Exactly the lines starting at the line containing "# ON THE [III]" and ending at the line containing "# (β sub-cell, [III]-side" are to be written out from the listing below, both included.

Exercise data ::
- - -
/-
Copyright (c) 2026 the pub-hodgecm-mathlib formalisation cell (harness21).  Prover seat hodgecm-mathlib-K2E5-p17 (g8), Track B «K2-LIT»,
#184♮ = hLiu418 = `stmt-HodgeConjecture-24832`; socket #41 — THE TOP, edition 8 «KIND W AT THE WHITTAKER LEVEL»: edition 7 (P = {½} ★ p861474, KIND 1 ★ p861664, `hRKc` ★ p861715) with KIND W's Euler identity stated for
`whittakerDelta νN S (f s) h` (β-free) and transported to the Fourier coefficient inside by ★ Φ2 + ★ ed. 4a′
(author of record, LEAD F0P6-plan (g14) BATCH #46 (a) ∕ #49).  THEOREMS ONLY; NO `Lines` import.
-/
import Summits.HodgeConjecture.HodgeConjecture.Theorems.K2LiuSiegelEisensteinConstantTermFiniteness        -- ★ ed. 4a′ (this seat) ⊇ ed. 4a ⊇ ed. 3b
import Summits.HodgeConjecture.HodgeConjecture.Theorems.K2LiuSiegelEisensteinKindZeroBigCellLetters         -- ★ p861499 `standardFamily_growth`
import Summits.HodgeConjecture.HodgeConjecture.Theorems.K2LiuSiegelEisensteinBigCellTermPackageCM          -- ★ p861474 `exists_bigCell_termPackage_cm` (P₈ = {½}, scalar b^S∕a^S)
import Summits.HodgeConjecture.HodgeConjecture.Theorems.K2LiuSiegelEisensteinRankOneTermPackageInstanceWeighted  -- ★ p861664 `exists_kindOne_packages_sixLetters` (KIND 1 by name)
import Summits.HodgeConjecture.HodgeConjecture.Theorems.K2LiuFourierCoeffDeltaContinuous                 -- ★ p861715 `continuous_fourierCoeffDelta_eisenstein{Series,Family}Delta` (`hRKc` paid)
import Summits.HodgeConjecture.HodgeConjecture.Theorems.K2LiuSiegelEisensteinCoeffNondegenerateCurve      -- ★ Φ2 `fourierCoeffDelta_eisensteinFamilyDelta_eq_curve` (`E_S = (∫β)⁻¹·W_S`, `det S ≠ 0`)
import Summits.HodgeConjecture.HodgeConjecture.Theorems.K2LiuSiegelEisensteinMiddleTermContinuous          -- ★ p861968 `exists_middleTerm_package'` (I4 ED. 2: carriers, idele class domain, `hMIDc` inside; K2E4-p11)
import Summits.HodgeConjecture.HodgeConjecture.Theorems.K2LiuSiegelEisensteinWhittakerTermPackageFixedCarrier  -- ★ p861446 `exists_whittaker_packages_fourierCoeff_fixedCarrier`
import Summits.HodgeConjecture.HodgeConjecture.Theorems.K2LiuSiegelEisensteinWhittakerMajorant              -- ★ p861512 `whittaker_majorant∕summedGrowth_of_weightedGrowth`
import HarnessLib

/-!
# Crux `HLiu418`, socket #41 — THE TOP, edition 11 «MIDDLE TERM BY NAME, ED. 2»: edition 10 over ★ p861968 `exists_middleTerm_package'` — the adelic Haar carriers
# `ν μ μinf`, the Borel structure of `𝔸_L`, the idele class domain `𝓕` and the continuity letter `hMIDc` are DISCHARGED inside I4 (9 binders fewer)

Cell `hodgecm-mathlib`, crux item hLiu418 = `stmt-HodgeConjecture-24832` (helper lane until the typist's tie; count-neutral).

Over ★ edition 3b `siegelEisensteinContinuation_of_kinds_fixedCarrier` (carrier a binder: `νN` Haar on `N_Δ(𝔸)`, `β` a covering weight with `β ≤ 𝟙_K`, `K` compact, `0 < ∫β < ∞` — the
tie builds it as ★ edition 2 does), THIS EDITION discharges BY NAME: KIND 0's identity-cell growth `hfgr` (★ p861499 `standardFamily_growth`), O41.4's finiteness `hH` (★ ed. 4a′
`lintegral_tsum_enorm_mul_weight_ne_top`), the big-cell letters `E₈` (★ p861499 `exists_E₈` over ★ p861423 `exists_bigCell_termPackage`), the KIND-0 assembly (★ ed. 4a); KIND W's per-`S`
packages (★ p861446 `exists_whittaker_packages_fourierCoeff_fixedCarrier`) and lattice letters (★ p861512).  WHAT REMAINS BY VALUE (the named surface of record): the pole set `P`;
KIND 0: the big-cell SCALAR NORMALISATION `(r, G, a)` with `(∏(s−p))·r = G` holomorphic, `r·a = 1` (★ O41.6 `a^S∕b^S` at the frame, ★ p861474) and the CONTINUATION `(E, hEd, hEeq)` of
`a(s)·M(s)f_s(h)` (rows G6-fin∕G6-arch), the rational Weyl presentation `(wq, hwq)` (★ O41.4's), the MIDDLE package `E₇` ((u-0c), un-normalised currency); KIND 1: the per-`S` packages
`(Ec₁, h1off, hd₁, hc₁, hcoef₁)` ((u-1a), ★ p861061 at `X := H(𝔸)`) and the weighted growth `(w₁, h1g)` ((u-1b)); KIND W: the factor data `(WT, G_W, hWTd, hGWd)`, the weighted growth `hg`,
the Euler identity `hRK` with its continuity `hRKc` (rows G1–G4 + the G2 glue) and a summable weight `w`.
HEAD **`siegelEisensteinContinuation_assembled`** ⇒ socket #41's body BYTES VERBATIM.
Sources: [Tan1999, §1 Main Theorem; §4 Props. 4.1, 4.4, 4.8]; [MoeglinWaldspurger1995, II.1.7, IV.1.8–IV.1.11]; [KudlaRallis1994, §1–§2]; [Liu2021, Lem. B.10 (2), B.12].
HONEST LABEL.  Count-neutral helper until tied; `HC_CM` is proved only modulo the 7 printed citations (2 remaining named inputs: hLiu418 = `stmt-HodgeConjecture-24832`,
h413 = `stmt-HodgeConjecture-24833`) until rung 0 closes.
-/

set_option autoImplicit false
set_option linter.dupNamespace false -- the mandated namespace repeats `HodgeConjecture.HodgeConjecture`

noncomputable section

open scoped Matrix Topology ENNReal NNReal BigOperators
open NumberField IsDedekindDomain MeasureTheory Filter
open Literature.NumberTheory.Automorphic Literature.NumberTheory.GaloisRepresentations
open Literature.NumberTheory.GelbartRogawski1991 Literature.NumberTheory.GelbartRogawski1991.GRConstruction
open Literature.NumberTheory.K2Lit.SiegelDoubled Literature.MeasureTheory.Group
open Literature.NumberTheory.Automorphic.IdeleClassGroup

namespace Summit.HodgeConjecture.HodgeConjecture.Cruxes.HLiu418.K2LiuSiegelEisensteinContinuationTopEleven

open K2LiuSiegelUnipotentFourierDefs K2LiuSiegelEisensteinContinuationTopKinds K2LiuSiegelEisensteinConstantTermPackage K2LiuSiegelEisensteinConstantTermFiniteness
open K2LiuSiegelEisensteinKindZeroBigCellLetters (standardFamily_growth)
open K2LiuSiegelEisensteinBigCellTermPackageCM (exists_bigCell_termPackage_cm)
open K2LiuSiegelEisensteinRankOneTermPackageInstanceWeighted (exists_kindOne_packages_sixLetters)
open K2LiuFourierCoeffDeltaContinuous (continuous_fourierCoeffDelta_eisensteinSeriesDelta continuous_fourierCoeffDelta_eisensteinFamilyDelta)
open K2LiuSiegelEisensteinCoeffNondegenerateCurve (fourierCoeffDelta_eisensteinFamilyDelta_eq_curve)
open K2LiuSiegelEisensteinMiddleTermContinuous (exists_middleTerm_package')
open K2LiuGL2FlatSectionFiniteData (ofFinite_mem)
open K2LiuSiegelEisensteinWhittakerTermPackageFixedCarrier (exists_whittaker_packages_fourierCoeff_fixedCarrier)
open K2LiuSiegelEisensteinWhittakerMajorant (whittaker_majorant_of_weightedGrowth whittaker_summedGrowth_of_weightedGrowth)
- - -
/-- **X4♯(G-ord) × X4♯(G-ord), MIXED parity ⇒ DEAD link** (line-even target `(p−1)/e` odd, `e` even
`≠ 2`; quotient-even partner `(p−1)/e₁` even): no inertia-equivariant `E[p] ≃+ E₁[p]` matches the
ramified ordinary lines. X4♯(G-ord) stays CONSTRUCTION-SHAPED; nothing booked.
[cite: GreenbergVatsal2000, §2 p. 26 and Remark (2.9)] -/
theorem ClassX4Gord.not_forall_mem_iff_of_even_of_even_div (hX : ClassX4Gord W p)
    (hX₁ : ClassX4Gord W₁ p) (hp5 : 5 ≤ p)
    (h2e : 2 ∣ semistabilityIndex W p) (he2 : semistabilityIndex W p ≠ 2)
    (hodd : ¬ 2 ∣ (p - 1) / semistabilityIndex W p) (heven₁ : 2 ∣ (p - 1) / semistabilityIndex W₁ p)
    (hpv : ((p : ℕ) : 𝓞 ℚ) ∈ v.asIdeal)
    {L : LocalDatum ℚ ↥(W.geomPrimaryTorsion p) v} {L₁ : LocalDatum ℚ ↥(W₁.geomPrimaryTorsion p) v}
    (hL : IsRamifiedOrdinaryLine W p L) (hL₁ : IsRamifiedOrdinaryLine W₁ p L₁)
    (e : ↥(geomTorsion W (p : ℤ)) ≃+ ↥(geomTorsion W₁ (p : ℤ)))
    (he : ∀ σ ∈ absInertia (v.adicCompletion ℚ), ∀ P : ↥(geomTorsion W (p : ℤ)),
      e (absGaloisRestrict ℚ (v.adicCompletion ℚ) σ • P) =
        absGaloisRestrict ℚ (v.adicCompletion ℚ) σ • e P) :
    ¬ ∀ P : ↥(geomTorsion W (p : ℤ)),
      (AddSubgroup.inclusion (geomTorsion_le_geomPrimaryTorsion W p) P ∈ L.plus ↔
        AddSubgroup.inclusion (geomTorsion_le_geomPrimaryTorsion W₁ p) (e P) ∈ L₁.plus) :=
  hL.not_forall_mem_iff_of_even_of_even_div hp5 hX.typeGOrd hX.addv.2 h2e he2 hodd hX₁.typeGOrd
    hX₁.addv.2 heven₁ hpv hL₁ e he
- - -
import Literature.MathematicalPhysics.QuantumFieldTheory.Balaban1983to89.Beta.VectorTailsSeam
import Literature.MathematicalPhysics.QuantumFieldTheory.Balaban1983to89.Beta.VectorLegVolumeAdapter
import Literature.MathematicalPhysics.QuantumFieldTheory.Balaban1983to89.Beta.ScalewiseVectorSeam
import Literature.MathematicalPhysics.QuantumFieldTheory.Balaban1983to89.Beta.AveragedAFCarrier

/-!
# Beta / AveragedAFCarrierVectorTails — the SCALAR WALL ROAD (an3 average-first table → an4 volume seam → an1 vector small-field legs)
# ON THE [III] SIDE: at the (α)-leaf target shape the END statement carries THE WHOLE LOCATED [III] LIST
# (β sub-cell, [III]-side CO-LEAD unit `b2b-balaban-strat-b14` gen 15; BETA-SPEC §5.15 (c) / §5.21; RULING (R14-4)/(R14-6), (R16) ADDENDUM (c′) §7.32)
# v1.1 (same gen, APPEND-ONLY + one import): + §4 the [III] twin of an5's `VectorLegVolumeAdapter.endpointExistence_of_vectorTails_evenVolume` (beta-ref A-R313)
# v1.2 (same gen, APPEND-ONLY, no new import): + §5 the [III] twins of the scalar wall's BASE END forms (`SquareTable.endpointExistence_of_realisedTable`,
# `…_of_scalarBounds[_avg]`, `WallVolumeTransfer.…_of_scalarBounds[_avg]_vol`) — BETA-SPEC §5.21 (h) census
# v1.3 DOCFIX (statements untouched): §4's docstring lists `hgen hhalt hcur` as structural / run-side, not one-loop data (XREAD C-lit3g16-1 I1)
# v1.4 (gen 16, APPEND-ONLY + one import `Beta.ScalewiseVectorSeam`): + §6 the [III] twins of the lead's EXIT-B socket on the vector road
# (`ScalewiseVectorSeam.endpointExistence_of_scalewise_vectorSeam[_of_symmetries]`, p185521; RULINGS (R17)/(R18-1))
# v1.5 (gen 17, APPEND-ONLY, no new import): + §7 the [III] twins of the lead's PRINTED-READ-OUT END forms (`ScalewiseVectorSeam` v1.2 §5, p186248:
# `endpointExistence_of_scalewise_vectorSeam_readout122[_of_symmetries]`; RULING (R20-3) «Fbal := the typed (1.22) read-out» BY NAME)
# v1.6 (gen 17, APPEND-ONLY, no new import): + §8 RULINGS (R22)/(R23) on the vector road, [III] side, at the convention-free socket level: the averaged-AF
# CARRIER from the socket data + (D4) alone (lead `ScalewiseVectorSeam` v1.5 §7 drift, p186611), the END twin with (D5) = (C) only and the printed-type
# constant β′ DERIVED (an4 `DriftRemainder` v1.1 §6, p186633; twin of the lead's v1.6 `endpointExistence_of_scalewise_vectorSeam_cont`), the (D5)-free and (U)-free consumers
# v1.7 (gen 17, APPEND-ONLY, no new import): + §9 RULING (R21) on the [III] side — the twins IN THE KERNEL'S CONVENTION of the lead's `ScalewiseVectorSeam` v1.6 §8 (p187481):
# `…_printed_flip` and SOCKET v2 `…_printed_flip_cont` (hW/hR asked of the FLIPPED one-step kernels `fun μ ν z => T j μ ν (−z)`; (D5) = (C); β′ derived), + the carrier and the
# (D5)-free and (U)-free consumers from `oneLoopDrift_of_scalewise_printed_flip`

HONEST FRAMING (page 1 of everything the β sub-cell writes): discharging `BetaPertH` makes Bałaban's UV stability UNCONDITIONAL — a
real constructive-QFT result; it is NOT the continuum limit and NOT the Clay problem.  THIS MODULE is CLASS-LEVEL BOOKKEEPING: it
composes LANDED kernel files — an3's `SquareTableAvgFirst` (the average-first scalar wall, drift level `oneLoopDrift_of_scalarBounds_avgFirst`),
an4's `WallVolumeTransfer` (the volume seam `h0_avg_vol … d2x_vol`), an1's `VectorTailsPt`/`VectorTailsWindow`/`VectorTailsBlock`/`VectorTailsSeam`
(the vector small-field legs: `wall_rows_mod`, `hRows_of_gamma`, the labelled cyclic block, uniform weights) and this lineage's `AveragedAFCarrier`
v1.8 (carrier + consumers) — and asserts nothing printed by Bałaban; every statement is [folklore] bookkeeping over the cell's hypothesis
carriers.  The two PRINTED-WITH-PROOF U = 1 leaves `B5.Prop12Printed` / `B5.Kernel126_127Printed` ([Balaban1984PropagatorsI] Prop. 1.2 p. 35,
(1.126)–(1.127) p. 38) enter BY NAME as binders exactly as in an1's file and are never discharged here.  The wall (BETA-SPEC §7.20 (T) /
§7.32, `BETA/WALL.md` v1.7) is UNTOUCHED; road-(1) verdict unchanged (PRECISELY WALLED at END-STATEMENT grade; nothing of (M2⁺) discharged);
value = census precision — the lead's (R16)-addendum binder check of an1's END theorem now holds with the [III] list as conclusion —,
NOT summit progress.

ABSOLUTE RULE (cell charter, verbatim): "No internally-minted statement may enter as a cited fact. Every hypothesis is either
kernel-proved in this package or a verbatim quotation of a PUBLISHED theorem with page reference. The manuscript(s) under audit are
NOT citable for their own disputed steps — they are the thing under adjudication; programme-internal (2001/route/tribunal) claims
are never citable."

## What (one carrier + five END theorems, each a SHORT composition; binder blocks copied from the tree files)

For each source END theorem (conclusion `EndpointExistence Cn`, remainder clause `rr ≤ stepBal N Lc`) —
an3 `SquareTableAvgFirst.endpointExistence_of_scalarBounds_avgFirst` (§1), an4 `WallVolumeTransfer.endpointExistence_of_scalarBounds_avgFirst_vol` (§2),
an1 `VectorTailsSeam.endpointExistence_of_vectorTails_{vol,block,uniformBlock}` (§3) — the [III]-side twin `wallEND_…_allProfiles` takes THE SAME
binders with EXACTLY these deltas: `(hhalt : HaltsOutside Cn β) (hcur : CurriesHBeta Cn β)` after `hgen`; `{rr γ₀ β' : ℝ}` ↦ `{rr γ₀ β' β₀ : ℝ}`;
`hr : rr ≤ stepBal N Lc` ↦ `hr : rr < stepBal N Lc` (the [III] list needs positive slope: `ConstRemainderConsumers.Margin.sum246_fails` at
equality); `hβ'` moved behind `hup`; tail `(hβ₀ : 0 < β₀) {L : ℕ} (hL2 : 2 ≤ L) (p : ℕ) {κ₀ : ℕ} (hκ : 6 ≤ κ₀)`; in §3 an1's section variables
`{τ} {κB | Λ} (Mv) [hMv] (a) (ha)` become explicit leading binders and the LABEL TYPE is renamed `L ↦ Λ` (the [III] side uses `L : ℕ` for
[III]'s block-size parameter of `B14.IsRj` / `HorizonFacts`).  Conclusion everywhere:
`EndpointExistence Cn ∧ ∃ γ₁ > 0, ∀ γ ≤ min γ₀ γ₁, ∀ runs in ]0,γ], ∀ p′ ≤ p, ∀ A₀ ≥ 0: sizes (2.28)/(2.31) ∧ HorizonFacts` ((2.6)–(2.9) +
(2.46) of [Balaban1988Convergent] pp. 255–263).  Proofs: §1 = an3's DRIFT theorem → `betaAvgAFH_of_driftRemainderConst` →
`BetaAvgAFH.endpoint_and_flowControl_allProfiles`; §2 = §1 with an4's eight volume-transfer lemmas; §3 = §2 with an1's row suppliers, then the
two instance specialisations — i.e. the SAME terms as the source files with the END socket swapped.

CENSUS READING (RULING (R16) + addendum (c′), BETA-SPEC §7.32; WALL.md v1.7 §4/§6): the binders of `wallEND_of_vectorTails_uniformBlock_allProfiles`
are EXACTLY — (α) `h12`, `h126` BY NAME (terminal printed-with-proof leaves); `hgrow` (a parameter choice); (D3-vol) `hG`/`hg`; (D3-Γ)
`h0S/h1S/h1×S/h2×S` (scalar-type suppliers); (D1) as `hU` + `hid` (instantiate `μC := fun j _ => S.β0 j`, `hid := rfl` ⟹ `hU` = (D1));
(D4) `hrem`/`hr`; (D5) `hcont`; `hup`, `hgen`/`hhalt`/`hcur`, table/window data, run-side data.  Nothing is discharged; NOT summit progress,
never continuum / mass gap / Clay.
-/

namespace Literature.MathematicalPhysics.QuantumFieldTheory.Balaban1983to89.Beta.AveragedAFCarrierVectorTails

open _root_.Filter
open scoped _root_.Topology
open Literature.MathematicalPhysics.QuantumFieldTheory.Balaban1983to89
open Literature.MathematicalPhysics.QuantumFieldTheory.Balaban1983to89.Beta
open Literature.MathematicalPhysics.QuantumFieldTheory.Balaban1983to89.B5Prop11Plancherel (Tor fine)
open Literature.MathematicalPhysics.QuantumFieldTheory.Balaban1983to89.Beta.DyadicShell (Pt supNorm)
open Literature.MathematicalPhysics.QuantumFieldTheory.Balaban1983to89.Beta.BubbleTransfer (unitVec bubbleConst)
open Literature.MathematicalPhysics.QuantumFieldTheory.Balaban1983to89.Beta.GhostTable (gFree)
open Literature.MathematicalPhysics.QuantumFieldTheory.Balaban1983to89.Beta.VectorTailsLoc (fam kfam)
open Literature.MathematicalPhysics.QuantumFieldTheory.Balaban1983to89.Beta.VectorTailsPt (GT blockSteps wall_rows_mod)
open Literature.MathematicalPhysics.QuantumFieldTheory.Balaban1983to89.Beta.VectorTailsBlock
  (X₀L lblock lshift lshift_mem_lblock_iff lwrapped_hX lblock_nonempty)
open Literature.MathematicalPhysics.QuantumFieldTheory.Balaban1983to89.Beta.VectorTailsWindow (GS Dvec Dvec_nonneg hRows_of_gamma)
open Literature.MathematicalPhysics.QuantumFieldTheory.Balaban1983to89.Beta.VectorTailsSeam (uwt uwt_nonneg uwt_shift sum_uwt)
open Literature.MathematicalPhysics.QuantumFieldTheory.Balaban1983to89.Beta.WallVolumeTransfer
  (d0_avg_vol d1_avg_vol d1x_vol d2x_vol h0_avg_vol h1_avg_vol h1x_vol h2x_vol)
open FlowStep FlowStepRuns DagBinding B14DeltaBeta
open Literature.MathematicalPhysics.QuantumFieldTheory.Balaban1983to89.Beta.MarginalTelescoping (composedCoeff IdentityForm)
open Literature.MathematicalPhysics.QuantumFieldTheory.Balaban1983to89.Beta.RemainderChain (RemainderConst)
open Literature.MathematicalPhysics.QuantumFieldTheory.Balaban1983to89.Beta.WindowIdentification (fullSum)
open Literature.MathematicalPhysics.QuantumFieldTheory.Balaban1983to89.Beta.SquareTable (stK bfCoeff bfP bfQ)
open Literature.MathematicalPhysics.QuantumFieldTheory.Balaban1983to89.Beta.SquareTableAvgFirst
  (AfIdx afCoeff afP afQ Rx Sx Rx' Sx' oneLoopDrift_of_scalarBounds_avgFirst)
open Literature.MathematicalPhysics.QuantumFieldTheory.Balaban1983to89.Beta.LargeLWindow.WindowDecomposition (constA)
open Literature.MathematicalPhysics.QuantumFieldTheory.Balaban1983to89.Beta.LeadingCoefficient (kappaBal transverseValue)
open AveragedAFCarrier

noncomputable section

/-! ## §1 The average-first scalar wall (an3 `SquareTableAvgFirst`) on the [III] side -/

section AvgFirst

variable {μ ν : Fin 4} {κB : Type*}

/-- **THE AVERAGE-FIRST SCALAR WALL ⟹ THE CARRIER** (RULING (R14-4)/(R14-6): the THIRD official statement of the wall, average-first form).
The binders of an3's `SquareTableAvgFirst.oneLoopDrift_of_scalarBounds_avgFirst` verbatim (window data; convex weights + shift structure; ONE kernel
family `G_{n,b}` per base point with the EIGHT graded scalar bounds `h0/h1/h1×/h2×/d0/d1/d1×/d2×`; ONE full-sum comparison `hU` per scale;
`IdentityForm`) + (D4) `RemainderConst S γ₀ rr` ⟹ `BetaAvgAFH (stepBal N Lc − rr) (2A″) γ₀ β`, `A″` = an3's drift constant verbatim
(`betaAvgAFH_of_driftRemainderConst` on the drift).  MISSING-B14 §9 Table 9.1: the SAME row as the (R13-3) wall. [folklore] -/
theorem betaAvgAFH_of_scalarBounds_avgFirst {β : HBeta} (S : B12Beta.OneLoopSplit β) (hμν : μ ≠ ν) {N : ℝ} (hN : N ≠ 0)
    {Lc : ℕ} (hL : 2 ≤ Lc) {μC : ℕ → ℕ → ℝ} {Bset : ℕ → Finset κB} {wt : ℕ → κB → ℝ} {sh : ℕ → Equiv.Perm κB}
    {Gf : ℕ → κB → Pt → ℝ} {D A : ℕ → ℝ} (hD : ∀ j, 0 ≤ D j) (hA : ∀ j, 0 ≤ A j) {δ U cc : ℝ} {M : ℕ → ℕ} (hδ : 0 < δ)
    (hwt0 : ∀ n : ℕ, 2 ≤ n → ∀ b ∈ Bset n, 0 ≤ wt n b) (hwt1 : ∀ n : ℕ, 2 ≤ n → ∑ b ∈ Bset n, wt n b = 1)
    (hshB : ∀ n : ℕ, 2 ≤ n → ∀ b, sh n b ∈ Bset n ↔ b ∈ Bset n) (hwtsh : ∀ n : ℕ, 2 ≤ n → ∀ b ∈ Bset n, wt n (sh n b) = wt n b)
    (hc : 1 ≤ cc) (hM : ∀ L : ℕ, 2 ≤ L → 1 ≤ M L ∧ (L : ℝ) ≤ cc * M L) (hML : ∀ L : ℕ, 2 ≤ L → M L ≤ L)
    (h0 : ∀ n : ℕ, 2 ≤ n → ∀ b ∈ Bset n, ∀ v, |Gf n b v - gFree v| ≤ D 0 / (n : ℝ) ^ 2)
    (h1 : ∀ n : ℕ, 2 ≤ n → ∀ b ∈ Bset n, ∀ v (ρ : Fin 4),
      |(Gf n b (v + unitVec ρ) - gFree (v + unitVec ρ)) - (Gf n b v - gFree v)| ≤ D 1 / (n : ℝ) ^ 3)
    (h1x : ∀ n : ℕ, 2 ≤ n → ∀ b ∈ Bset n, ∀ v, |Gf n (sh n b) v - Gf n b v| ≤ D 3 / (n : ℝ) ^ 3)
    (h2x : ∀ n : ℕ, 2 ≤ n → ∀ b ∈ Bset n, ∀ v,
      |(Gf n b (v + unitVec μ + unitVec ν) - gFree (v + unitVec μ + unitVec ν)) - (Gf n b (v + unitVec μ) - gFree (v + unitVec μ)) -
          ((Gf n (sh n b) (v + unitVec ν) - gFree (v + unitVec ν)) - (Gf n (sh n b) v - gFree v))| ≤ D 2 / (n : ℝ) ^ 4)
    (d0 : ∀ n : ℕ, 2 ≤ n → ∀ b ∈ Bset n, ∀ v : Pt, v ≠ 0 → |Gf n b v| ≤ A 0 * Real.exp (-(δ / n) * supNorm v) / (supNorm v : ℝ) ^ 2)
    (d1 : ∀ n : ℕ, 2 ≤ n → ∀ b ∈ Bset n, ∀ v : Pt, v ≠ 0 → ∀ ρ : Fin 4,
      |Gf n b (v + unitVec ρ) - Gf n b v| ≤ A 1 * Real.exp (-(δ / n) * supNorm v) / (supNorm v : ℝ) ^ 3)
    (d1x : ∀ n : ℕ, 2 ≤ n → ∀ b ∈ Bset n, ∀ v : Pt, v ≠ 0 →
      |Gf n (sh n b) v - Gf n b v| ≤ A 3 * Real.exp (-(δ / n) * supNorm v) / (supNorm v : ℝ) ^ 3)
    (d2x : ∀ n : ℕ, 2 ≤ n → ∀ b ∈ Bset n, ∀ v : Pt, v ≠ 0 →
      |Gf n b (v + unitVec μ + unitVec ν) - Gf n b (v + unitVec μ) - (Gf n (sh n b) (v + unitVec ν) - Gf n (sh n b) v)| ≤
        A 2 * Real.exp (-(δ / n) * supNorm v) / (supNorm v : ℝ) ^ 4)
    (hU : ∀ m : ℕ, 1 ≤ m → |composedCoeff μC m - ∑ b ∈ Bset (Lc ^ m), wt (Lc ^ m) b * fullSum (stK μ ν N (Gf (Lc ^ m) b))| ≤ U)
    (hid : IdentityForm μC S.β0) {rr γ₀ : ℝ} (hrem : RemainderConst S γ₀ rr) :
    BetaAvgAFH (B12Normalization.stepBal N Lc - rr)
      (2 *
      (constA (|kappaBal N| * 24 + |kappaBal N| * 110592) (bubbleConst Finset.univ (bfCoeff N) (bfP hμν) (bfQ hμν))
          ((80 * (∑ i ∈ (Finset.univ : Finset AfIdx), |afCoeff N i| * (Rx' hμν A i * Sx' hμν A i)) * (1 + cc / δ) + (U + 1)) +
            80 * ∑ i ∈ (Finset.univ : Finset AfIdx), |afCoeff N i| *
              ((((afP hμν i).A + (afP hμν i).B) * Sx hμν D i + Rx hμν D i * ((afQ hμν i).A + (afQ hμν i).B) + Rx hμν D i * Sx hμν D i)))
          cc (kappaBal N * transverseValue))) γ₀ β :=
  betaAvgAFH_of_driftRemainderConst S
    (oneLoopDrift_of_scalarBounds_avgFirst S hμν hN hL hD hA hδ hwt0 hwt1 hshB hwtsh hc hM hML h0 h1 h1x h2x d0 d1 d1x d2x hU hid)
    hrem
- - -
Solution ::
# ON THE [III] SIDE: at the (α)-leaf target shape the END statement carries THE WHOLE LOCATED [III] LIST
# (β sub-cell, [III]-side CO-LEAD unit `b2b-balaban-strat-b14` gen 15; BETA-SPEC §5.15 (c) / §5.21; RULING (R14-4)/(R14-6), (R16) ADDENDUM (c′) §7.32)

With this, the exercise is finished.